Your assignment = Please retype all the records below exactly as they read.

Data to process =

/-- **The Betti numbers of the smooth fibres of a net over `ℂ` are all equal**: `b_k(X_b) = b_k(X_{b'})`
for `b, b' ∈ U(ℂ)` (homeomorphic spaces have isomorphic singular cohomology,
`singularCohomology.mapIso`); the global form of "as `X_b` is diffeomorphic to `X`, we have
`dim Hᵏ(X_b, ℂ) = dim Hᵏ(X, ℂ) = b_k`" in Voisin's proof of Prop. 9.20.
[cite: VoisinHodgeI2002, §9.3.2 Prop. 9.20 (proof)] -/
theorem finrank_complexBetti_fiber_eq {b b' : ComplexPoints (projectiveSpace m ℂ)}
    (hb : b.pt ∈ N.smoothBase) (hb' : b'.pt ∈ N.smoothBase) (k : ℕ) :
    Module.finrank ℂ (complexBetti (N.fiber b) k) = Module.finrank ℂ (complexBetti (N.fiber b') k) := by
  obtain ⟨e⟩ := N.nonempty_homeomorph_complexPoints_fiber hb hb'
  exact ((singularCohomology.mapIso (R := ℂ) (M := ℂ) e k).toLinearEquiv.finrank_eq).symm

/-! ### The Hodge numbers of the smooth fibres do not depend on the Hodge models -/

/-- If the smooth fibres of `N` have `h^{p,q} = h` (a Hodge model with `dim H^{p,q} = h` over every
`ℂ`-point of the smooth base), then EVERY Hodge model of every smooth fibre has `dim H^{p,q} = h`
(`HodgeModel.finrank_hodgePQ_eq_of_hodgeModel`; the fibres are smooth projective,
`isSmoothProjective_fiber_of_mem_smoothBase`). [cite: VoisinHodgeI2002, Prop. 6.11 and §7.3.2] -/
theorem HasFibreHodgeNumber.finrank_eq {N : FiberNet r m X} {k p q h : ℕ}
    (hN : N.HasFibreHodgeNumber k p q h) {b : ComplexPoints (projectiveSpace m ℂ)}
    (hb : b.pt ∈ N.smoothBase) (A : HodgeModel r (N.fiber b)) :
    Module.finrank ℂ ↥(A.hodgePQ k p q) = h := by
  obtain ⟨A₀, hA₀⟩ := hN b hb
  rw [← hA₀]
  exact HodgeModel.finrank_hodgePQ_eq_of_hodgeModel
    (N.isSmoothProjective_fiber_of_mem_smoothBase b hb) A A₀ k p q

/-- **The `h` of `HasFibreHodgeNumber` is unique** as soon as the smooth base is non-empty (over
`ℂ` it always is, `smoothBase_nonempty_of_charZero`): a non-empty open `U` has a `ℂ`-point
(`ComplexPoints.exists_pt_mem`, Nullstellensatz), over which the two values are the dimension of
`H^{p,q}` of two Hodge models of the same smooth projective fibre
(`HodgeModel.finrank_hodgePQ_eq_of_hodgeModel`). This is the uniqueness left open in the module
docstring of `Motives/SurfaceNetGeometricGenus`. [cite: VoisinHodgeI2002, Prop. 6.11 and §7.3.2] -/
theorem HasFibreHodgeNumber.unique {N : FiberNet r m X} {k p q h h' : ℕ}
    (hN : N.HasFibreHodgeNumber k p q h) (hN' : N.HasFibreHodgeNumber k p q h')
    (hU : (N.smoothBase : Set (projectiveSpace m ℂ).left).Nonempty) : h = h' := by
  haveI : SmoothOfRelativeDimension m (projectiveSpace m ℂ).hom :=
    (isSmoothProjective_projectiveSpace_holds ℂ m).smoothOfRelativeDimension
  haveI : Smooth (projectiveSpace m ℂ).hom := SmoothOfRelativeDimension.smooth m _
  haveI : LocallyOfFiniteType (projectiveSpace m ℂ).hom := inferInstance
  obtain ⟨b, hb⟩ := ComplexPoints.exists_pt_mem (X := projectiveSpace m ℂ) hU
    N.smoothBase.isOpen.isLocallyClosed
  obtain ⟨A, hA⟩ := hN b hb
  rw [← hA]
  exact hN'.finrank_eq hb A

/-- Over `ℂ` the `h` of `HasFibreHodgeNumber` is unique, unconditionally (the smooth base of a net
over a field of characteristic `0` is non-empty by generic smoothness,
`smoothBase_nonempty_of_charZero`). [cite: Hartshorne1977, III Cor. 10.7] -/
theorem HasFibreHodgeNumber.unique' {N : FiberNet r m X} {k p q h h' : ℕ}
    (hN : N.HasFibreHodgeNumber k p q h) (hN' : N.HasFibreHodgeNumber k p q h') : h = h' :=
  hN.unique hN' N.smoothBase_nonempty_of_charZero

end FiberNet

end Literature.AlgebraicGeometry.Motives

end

Solved exercise =
/-- **The Betti numbers of the smooth fibres of a net over `ℂ` are all equal**: `b_k(X_b) = b_k(X_{b'})`
for `b, b' ∈ U(ℂ)` (homeomorphic spaces have isomorphic singular cohomology,
`singularCohomology.mapIso`); the global form of "as `X_b` is diffeomorphic to `X`, we have
`dim Hᵏ(X_b, ℂ) = dim Hᵏ(X, ℂ) = b_k`" in Voisin's proof of Prop. 9.20.
[cite: VoisinHodgeI2002, §9.3.2 Prop. 9.20 (proof)] -/
theorem finrank_complexBetti_fiber_eq {b b' : ComplexPoints (projectiveSpace m ℂ)}
    (hb : b.pt ∈ N.smoothBase) (hb' : b'.pt ∈ N.smoothBase) (k : ℕ) :
    Module.finrank ℂ (complexBetti (N.fiber b) k) = Module.finrank ℂ (complexBetti (N.fiber b') k) := by
  obtain ⟨e⟩ := N.nonempty_homeomorph_complexPoints_fiber hb hb'
  exact ((singularCohomology.mapIso (R := ℂ) (M := ℂ) e k).toLinearEquiv.finrank_eq).symm

/-! ### The Hodge numbers of the smooth fibres do not depend on the Hodge models -/

/-- If the smooth fibres of `N` have `h^{p,q} = h` (a Hodge model with `dim H^{p,q} = h` over every
`ℂ`-point of the smooth base), then EVERY Hodge model of every smooth fibre has `dim H^{p,q} = h`
(`HodgeModel.finrank_hodgePQ_eq_of_hodgeModel`; the fibres are smooth projective,
`isSmoothProjective_fiber_of_mem_smoothBase`). [cite: VoisinHodgeI2002, Prop. 6.11 and §7.3.2] -/
theorem HasFibreHodgeNumber.finrank_eq {N : FiberNet r m X} {k p q h : ℕ}
    (hN : N.HasFibreHodgeNumber k p q h) {b : ComplexPoints (projectiveSpace m ℂ)}
    (hb : b.pt ∈ N.smoothBase) (A : HodgeModel r (N.fiber b)) :
    Module.finrank ℂ ↥(A.hodgePQ k p q) = h := by
  obtain ⟨A₀, hA₀⟩ := hN b hb
  rw [← hA₀]
  exact HodgeModel.finrank_hodgePQ_eq_of_hodgeModel
    (N.isSmoothProjective_fiber_of_mem_smoothBase b hb) A A₀ k p q

/-- **The `h` of `HasFibreHodgeNumber` is unique** as soon as the smooth base is non-empty (over
`ℂ` it always is, `smoothBase_nonempty_of_charZero`): a non-empty open `U` has a `ℂ`-point
(`ComplexPoints.exists_pt_mem`, Nullstellensatz), over which the two values are the dimension of
`H^{p,q}` of two Hodge models of the same smooth projective fibre
(`HodgeModel.finrank_hodgePQ_eq_of_hodgeModel`). This is the uniqueness left open in the module
docstring of `Motives/SurfaceNetGeometricGenus`. [cite: VoisinHodgeI2002, Prop. 6.11 and §7.3.2] -/
theorem HasFibreHodgeNumber.unique {N : FiberNet r m X} {k p q h h' : ℕ}
    (hN : N.HasFibreHodgeNumber k p q h) (hN' : N.HasFibreHodgeNumber k p q h')
    (hU : (N.smoothBase : Set (projectiveSpace m ℂ).left).Nonempty) : h = h' := by
  haveI : SmoothOfRelativeDimension m (projectiveSpace m ℂ).hom :=
    (isSmoothProjective_projectiveSpace_holds ℂ m).smoothOfRelativeDimension
  haveI : Smooth (projectiveSpace m ℂ).hom := SmoothOfRelativeDimension.smooth m _
  haveI : LocallyOfFiniteType (projectiveSpace m ℂ).hom := inferInstance
  obtain ⟨b, hb⟩ := ComplexPoints.exists_pt_mem (X := projectiveSpace m ℂ) hU
    N.smoothBase.isOpen.isLocallyClosed
  obtain ⟨A, hA⟩ := hN b hb
  rw [← hA]
  exact hN'.finrank_eq hb A

/-- Over `ℂ` the `h` of `HasFibreHodgeNumber` is unique, unconditionally (the smooth base of a net
over a field of characteristic `0` is non-empty by generic smoothness,
`smoothBase_nonempty_of_charZero`). [cite: Hartshorne1977, III Cor. 10.7] -/
theorem HasFibreHodgeNumber.unique' {N : FiberNet r m X} {k p q h h' : ℕ}
    (hN : N.HasFibreHodgeNumber k p q h) (hN' : N.HasFibreHodgeNumber k p q h') : h = h' :=
  hN.unique hN' N.smoothBase_nonempty_of_charZero

end FiberNet

end Literature.AlgebraicGeometry.Motives

end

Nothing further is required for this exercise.